> [Assigned task]
Search the entries for the word "tree" and return every line where it is found.

> [Given data]
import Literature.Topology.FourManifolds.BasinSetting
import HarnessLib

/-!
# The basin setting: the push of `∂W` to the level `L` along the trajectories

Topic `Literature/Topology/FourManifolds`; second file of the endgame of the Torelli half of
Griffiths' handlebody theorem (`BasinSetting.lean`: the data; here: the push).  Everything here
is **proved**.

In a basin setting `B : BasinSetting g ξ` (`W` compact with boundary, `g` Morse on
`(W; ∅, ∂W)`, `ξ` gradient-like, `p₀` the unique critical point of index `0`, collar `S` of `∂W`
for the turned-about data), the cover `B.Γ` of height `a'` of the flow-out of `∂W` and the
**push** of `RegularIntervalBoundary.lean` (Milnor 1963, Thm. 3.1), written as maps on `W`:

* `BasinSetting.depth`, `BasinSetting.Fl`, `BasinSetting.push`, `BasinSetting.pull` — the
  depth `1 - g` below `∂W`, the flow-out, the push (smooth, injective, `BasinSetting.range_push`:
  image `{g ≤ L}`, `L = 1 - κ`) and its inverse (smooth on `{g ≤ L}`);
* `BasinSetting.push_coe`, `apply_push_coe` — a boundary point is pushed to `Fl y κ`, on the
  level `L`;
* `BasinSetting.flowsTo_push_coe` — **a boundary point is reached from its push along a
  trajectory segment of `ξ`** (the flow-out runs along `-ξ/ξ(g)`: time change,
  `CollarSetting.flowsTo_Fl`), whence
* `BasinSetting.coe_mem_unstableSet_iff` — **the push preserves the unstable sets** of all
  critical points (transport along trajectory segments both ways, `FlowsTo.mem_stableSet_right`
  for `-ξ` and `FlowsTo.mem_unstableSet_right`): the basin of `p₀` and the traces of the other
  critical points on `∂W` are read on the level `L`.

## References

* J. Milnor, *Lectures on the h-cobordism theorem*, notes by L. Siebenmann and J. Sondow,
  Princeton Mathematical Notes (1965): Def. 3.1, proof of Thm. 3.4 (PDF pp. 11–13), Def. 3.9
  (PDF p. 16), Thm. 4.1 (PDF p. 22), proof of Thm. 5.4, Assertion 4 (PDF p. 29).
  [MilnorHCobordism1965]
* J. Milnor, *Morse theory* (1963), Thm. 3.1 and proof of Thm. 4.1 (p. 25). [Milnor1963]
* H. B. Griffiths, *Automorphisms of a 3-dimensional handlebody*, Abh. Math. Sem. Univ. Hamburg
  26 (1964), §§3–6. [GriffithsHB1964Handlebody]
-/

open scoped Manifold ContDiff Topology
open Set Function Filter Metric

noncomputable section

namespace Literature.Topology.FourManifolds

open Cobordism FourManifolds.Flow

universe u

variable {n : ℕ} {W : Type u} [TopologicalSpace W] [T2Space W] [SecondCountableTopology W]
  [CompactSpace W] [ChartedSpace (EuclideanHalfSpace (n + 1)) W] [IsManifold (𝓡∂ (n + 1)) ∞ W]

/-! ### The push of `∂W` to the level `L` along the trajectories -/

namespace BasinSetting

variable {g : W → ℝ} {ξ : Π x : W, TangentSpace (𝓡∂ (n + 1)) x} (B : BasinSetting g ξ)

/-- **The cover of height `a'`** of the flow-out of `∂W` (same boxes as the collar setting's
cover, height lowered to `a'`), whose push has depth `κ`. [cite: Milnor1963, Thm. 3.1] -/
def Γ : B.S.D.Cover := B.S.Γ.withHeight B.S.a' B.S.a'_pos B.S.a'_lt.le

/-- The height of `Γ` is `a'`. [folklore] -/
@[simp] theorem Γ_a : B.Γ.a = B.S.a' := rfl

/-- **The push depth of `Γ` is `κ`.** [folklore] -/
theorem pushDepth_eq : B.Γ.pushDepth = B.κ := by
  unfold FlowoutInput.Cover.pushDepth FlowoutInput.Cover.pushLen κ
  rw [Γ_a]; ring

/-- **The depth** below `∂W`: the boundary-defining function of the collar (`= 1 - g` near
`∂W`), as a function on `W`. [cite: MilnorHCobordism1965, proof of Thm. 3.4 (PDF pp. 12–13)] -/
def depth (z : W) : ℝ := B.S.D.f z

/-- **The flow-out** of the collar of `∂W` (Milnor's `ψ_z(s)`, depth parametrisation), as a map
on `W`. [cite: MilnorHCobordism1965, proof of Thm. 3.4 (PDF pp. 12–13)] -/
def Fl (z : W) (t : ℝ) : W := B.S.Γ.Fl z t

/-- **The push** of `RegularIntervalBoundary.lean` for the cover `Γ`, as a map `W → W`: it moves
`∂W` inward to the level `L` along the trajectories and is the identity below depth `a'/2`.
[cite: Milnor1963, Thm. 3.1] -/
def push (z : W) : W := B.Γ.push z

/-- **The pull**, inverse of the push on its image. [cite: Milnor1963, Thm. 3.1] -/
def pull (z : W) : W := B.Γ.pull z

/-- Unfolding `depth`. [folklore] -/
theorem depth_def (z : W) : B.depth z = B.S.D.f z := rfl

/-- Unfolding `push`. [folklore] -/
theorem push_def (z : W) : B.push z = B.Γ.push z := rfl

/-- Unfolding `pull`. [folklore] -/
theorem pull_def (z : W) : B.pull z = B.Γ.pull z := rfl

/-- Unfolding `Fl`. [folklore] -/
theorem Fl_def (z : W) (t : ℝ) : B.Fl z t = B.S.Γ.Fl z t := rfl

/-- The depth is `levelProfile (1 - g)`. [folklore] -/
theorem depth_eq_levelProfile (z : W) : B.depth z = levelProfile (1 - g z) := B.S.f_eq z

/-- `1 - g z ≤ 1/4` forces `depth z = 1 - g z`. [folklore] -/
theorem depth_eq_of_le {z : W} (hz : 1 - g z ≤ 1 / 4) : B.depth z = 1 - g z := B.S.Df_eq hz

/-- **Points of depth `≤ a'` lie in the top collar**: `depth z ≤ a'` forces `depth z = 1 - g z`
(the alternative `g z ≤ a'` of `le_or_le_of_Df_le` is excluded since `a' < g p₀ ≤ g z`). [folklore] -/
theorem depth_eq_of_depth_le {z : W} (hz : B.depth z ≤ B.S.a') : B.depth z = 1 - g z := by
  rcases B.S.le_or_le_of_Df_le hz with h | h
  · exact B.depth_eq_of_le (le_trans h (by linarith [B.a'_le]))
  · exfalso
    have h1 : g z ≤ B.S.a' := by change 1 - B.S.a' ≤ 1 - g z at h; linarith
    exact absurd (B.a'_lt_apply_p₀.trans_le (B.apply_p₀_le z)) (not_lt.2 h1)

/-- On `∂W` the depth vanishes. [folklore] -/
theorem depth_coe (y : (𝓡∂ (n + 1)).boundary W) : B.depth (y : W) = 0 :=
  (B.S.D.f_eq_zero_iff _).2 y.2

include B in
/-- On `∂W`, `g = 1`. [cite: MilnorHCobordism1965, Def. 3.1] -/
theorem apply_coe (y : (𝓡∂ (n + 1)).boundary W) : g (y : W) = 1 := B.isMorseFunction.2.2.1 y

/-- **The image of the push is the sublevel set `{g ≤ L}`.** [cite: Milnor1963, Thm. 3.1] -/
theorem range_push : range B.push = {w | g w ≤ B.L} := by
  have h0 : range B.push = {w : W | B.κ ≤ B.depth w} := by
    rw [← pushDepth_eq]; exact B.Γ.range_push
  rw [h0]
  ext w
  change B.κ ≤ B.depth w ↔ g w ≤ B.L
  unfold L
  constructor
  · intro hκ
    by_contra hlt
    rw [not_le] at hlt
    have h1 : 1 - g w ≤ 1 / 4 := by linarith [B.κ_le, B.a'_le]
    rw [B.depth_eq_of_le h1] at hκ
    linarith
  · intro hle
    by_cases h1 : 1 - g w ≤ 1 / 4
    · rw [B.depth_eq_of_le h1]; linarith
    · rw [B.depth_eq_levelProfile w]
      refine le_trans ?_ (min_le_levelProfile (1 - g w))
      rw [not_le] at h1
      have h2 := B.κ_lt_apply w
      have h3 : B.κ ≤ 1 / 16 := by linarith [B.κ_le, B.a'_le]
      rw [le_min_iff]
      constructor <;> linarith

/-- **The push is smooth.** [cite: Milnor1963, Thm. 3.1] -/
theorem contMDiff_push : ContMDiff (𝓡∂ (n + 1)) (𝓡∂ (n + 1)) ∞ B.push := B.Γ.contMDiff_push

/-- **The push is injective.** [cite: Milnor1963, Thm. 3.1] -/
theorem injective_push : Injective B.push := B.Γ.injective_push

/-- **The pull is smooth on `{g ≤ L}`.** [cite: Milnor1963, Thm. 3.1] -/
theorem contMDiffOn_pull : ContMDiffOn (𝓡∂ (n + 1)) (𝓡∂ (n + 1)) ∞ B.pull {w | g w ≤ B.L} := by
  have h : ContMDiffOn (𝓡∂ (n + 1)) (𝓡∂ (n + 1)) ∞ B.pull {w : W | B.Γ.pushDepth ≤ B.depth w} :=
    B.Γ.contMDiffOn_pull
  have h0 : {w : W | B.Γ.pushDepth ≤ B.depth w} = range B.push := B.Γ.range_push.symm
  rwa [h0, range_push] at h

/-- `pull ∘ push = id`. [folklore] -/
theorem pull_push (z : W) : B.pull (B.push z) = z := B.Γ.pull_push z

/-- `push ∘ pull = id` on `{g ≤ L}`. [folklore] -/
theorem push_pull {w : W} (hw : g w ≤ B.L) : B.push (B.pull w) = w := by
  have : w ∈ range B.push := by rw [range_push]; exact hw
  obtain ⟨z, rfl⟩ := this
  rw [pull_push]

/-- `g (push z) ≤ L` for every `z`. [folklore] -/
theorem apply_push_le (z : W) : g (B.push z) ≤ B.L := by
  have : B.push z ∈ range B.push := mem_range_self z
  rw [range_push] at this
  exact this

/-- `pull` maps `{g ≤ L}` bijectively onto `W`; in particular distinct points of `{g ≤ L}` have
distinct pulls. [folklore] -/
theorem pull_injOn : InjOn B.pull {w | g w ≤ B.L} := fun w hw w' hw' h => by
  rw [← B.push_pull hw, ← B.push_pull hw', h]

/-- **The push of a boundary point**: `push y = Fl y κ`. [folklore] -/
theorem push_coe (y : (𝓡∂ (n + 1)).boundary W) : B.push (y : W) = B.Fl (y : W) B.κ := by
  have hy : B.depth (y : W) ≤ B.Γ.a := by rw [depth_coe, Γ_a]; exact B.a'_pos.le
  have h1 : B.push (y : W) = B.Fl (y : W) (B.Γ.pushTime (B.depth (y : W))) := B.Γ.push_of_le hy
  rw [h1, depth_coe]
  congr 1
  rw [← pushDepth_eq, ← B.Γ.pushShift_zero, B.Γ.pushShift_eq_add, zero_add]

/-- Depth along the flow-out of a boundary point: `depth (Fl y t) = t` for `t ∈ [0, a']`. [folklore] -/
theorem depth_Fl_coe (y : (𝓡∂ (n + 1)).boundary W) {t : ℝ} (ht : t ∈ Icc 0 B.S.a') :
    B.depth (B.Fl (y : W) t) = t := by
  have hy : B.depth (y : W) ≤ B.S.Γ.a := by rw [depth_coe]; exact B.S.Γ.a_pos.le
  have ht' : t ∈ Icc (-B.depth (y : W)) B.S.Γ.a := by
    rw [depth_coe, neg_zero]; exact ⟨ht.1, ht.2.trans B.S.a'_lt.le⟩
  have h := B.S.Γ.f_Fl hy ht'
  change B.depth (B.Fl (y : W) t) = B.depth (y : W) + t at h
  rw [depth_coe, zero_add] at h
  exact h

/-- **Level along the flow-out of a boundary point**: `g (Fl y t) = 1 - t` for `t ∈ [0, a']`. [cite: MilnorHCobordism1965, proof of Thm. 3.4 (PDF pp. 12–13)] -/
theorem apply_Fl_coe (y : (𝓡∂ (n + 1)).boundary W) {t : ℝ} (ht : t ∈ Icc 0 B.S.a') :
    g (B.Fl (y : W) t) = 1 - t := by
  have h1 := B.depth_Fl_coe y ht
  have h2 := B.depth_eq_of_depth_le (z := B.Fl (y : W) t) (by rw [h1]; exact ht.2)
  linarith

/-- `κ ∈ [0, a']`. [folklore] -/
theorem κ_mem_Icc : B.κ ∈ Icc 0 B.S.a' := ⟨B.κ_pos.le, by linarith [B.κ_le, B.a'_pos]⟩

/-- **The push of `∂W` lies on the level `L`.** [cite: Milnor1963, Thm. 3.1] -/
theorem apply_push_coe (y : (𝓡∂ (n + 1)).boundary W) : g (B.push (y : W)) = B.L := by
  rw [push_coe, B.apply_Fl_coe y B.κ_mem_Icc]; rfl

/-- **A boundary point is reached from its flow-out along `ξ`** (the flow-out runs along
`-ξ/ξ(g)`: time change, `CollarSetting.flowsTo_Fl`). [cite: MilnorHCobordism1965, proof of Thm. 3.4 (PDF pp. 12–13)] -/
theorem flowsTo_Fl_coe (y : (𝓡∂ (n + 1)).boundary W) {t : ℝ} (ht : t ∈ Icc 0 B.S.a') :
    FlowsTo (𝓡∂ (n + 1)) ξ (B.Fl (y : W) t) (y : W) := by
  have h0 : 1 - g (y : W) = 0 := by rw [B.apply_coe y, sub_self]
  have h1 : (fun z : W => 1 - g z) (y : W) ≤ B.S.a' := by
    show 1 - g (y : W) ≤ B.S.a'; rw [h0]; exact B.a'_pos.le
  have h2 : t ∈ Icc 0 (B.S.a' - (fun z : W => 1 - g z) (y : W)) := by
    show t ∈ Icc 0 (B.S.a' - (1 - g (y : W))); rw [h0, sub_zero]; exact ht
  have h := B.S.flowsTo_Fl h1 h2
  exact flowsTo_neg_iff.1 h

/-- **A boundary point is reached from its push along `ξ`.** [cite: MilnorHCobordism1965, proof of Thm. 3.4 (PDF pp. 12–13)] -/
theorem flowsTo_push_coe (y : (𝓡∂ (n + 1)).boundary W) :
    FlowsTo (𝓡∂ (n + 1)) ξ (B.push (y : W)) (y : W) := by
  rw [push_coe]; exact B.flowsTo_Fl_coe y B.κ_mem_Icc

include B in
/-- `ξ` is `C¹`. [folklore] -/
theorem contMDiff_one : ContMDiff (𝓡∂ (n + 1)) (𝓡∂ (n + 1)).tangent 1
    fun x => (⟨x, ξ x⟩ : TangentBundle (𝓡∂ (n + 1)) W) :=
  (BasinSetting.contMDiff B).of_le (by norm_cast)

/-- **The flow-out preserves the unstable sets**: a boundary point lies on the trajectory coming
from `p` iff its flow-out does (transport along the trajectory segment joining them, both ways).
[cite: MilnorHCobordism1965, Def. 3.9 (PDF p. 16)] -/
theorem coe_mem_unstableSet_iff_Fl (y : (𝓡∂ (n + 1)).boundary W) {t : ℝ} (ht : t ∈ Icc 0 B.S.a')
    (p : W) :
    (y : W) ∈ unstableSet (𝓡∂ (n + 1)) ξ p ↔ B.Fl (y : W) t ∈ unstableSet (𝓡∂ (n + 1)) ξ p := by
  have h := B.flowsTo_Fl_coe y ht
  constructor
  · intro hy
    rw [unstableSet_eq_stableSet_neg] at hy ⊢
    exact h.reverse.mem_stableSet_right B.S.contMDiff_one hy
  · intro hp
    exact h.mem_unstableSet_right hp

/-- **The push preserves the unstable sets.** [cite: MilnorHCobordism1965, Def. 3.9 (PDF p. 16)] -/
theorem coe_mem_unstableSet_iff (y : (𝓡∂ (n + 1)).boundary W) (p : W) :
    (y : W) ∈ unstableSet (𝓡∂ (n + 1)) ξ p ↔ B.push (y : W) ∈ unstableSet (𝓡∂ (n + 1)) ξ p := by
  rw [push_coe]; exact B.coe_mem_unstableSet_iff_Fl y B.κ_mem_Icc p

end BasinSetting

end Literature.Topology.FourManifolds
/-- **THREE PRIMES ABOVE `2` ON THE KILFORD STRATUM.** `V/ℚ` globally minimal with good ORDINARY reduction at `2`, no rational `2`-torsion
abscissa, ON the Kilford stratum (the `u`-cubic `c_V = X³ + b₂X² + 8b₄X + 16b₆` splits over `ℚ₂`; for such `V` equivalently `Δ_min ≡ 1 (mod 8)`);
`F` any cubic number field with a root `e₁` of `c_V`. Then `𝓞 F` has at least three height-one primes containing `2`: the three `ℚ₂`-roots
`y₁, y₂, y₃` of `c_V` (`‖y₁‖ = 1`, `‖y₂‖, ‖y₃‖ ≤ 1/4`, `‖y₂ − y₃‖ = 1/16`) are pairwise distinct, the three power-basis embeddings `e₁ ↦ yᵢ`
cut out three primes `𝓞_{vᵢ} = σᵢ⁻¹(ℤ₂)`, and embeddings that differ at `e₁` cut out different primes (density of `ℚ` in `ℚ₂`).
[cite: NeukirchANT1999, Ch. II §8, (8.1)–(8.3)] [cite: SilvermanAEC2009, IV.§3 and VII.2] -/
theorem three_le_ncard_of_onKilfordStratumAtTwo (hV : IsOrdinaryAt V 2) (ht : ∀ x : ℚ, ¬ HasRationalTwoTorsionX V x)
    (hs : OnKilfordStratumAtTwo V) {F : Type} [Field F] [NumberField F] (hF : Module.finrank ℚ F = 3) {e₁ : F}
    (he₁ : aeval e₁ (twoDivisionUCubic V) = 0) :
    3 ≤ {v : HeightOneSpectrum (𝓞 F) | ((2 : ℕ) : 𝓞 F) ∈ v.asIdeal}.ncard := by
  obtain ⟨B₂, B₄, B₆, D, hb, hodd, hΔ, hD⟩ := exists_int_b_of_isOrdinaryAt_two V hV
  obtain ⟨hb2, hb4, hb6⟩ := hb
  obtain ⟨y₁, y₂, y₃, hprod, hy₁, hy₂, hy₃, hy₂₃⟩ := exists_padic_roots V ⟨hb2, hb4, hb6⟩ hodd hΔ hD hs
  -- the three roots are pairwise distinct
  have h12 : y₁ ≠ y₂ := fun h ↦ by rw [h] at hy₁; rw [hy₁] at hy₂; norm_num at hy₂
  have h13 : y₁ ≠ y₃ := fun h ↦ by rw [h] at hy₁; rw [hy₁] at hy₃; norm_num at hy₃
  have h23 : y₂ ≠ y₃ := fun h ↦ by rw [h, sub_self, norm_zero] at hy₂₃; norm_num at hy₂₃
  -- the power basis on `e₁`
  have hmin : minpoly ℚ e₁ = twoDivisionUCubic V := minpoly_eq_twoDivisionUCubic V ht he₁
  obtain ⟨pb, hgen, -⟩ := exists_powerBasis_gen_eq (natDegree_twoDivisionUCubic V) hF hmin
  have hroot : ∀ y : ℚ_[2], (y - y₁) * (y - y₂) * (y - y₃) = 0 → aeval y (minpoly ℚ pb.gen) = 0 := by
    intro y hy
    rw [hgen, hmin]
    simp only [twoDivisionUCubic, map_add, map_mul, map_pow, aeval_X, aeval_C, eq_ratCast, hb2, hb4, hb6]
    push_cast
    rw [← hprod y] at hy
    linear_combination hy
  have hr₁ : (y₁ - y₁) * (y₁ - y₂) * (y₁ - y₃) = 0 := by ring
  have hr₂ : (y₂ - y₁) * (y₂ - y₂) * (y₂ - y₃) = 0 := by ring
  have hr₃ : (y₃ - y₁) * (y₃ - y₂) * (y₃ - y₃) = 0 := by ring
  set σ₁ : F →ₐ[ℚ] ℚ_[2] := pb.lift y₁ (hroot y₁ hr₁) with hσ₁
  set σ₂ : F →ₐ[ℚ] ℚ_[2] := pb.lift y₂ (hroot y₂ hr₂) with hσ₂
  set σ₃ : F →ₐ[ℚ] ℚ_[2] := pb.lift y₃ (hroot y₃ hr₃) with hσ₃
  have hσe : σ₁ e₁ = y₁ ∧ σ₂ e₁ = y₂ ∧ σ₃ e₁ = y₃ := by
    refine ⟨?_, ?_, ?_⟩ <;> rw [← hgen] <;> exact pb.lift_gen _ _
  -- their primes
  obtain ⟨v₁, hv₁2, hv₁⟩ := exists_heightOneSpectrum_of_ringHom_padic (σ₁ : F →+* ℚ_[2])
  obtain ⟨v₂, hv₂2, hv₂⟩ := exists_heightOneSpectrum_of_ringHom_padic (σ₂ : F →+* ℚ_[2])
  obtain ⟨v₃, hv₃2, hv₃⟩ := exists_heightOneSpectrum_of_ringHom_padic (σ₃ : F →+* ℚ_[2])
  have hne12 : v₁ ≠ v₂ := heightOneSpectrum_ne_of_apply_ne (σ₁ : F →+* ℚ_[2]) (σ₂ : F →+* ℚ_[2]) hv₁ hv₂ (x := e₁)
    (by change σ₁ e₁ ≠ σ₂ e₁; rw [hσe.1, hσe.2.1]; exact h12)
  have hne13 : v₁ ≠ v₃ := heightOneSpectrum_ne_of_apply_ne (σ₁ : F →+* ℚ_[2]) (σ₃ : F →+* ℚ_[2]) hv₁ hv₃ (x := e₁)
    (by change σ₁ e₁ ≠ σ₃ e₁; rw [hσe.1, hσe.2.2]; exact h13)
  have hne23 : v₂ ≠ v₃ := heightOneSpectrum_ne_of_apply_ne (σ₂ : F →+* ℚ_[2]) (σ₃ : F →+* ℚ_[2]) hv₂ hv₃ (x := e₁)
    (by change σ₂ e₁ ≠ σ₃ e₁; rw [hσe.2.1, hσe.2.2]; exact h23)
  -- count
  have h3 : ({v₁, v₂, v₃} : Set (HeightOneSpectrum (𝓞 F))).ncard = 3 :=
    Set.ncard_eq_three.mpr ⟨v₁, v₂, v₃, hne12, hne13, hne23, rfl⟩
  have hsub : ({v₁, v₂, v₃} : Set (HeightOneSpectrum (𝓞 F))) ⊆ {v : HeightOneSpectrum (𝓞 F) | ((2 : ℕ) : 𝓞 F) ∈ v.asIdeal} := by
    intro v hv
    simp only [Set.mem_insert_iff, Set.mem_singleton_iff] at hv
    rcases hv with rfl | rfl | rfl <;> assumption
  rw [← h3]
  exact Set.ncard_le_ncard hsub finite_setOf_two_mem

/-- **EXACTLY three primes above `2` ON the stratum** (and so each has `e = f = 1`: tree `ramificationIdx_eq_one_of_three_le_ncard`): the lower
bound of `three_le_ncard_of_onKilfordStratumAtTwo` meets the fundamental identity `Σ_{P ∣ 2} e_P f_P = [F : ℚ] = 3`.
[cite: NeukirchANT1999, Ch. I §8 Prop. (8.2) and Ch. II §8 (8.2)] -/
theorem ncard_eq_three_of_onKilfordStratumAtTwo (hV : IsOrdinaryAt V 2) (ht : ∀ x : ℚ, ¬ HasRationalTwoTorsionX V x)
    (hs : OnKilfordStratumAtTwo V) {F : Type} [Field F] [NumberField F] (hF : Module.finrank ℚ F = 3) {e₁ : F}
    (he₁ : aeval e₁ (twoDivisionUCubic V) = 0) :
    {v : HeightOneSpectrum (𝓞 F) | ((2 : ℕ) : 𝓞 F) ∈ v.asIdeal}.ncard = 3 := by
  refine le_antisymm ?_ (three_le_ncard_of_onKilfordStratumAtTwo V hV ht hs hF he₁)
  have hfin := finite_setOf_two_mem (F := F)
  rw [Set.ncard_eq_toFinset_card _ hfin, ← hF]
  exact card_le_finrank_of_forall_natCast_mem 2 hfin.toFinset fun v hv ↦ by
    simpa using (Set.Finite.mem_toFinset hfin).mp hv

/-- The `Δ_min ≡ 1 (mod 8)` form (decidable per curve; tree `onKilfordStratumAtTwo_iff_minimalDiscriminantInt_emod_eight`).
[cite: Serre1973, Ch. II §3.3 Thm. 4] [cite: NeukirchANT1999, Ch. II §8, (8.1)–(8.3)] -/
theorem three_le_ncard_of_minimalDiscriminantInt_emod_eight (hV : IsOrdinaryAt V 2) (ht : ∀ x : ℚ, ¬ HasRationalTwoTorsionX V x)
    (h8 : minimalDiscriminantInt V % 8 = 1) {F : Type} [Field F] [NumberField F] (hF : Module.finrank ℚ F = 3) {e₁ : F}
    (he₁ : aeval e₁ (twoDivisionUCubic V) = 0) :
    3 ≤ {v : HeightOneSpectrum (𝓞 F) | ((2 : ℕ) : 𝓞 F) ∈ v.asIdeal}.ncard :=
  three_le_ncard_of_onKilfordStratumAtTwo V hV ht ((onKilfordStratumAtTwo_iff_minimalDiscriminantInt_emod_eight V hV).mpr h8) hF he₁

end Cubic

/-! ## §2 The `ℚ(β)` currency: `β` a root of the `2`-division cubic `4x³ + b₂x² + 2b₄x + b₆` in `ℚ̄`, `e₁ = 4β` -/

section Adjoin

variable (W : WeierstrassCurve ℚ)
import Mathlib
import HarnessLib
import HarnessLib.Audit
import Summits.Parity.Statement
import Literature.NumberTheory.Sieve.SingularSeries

> [Solution to the problem]
/-- **EXACTLY three primes above `2` ON the stratum** (and so each has `e = f = 1`: tree `ramificationIdx_eq_one_of_three_le_ncard`): the lower
/-- The `Δ_min ≡ 1 (mod 8)` form (decidable per curve; tree `onKilfordStratumAtTwo_iff_minimalDiscriminantInt_emod_eight`).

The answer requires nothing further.